━━ THE INPUT ━━
import Mathlib
import Summits.NavierStokesRegularity.NavierStokesRegularity.Theorems.SubOnsagerCeilingSideBranchCaptureLaw
import Summits.NavierStokesRegularity.NavierStokesRegularity.Theorems.SubOnsagerCeilingSideBranchChainDrive
import HarnessLib

/-!
# Route SubOnsagerCeiling — capture at a shell of `α_SB`, FRONT/WAKE form: the unchoked law and the windowed
# capture family (true dynamics, no sign condition, no ceiling)
# (helper file for item stmt-NavierStokesRegularity-25507 `OrthantTailCeiling`; `--supports`; def-free)

Companion of the capture law (p826926, `(s_k²+z_{k+1}²)^{3/2} ≤ 4e^{ν_{k+1}t}(Λ_k/5)∫₀ᵗx_k⁴`), toward the
FOURTH-MOMENT OCCUPATION / PARKING bound that is the remaining debt of the refutation of the aside cruxes
`OrthantTailCeiling` (stmt-25507) / `ForwardTailCeiling` (stmt-26608).  The capture law is tight in the choked
WAKE regime but lossy on the brief, intense FRONT (there the side mode is unchoked and the capture is
`≈ ((Λ_k/5)∫_{front} x_k²)²`, quadratic in the pump coefficient).  Two lemmas let a later assembly split the
window at the end `t₁` of the front passage:

* `sideBranch_capture_unchoked` — for every `t ∈ [0,s]`:
  `√(s_k(t)² + z_{k+1}(t)²) ≤ √(s_k(0)² + z_{k+1}(0)²) + (Λ_k/5)∫₀ᵗ x_k²`
  (`d/dt(s²+z²) ≤ 2(Λ_k/5)x_k²·|s_k| ≤ 2(Λ_k/5)x_k²√(s²+z²)`);
* `sideBranch_capture_family_window` — for `0 ≤ t₁ ≤ t ≤ s` and every `ε > 0`:
  `s_k(t)² + z_{k+1}(t)² ≤ s_k(t₁)² + z_{k+1}(t₁)² + (1/ε)(Λ_k/5)∫_{t₁}^t x_k⁴ + ε(Λ_k/5)∫_{t₁}^t s_k²`;
* `sideBranch_capture_window` — with the pocket empty at time `0`, the last term is `≤ ε·e^{ν_{k+1}t}·√(s_k(t)²+z_{k+1}(t)²)`
  (pocket meter p619653 on `[0,t] ⊇ [t₁,t]`), so
  `Y(t) ≤ Y(t₁) + (1/ε)(Λ_k/5)∫_{t₁}^t x_k⁴ + ε e^{ν_{k+1}t}√Y(t)`: FRONT capture `Y(t₁)` (unchoked law) plus
  WAKE capture (choked law on `[t₁,t]`).

HONEST FRAMING: elementary real analysis of a Tao-type MODEL lattice ODE (route SubOnsagerCeiling, rung
TL-M2Break); bricks toward a construction that is NOT carried out here; nothing bears on Navier–Stokes
regularity; no crux is settled here. [cite: Tao2016AveragedNS, §4 (4.2)–(4.3)];
Katz–Pavlović couplings: [cite: BarbatoMorandinRomito2011, §2].
-/

noncomputable section

-- the sub-problem namespace `NavierStokesRegularity.NavierStokesRegularity` is the tree's layout (D-0017)
set_option linter.dupNamespace false

namespace Summit.NavierStokesRegularity.NavierStokesRegularity.Theorems.SubOnsagerCeiling

open Set MeasureTheory intervalIntegral
open Literature.Analysis.FluidPDE.TaoCascade

section Solution

variable {ε₀ ν s : ℝ} {X : Fin 4 → ℤ → ℝ → ℝ}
━━━
■ WORK REQUEST
Could you restate every entry verbatim, please?

■ ANSWER AREA
import Mathlib
import Summits.NavierStokesRegularity.NavierStokesRegularity.Theorems.SubOnsagerCeilingSideBranchCaptureLaw
import Summits.NavierStokesRegularity.NavierStokesRegularity.Theorems.SubOnsagerCeilingSideBranchChainDrive
import HarnessLib

/-!
# Route SubOnsagerCeiling — capture at a shell of `α_SB`, FRONT/WAKE form: the unchoked law and the windowed
# capture family (true dynamics, no sign condition, no ceiling)
# (helper file for item stmt-NavierStokesRegularity-25507 `OrthantTailCeiling`; `--supports`; def-free)

Companion of the capture law (p826926, `(s_k²+z_{k+1}²)^{3/2} ≤ 4e^{ν_{k+1}t}(Λ_k/5)∫₀ᵗx_k⁴`), toward the
FOURTH-MOMENT OCCUPATION / PARKING bound that is the remaining debt of the refutation of the aside cruxes
`OrthantTailCeiling` (stmt-25507) / `ForwardTailCeiling` (stmt-26608).  The capture law is tight in the choked
WAKE regime but lossy on the brief, intense FRONT (there the side mode is unchoked and the capture is
`≈ ((Λ_k/5)∫_{front} x_k²)²`, quadratic in the pump coefficient).  Two lemmas let a later assembly split the
window at the end `t₁` of the front passage:

* `sideBranch_capture_unchoked` — for every `t ∈ [0,s]`:
  `√(s_k(t)² + z_{k+1}(t)²) ≤ √(s_k(0)² + z_{k+1}(0)²) + (Λ_k/5)∫₀ᵗ x_k²`
  (`d/dt(s²+z²) ≤ 2(Λ_k/5)x_k²·|s_k| ≤ 2(Λ_k/5)x_k²√(s²+z²)`);
* `sideBranch_capture_family_window` — for `0 ≤ t₁ ≤ t ≤ s` and every `ε > 0`:
  `s_k(t)² + z_{k+1}(t)² ≤ s_k(t₁)² + z_{k+1}(t₁)² + (1/ε)(Λ_k/5)∫_{t₁}^t x_k⁴ + ε(Λ_k/5)∫_{t₁}^t s_k²`;
* `sideBranch_capture_window` — with the pocket empty at time `0`, the last term is `≤ ε·e^{ν_{k+1}t}·√(s_k(t)²+z_{k+1}(t)²)`
  (pocket meter p619653 on `[0,t] ⊇ [t₁,t]`), so
  `Y(t) ≤ Y(t₁) + (1/ε)(Λ_k/5)∫_{t₁}^t x_k⁴ + ε e^{ν_{k+1}t}√Y(t)`: FRONT capture `Y(t₁)` (unchoked law) plus
  WAKE capture (choked law on `[t₁,t]`).

HONEST FRAMING: elementary real analysis of a Tao-type MODEL lattice ODE (route SubOnsagerCeiling, rung
TL-M2Break); bricks toward a construction that is NOT carried out here; nothing bears on Navier–Stokes
regularity; no crux is settled here. [cite: Tao2016AveragedNS, §4 (4.2)–(4.3)];
Katz–Pavlović couplings: [cite: BarbatoMorandinRomito2011, §2].
-/

noncomputable section

-- the sub-problem namespace `NavierStokesRegularity.NavierStokesRegularity` is the tree's layout (D-0017)
set_option linter.dupNamespace false

namespace Summit.NavierStokesRegularity.NavierStokesRegularity.Theorems.SubOnsagerCeiling

open Set MeasureTheory intervalIntegral
open Literature.Analysis.FluidPDE.TaoCascade

section Solution

variable {ε₀ ν s : ℝ} {X : Fin 4 → ℤ → ℝ → ℝ}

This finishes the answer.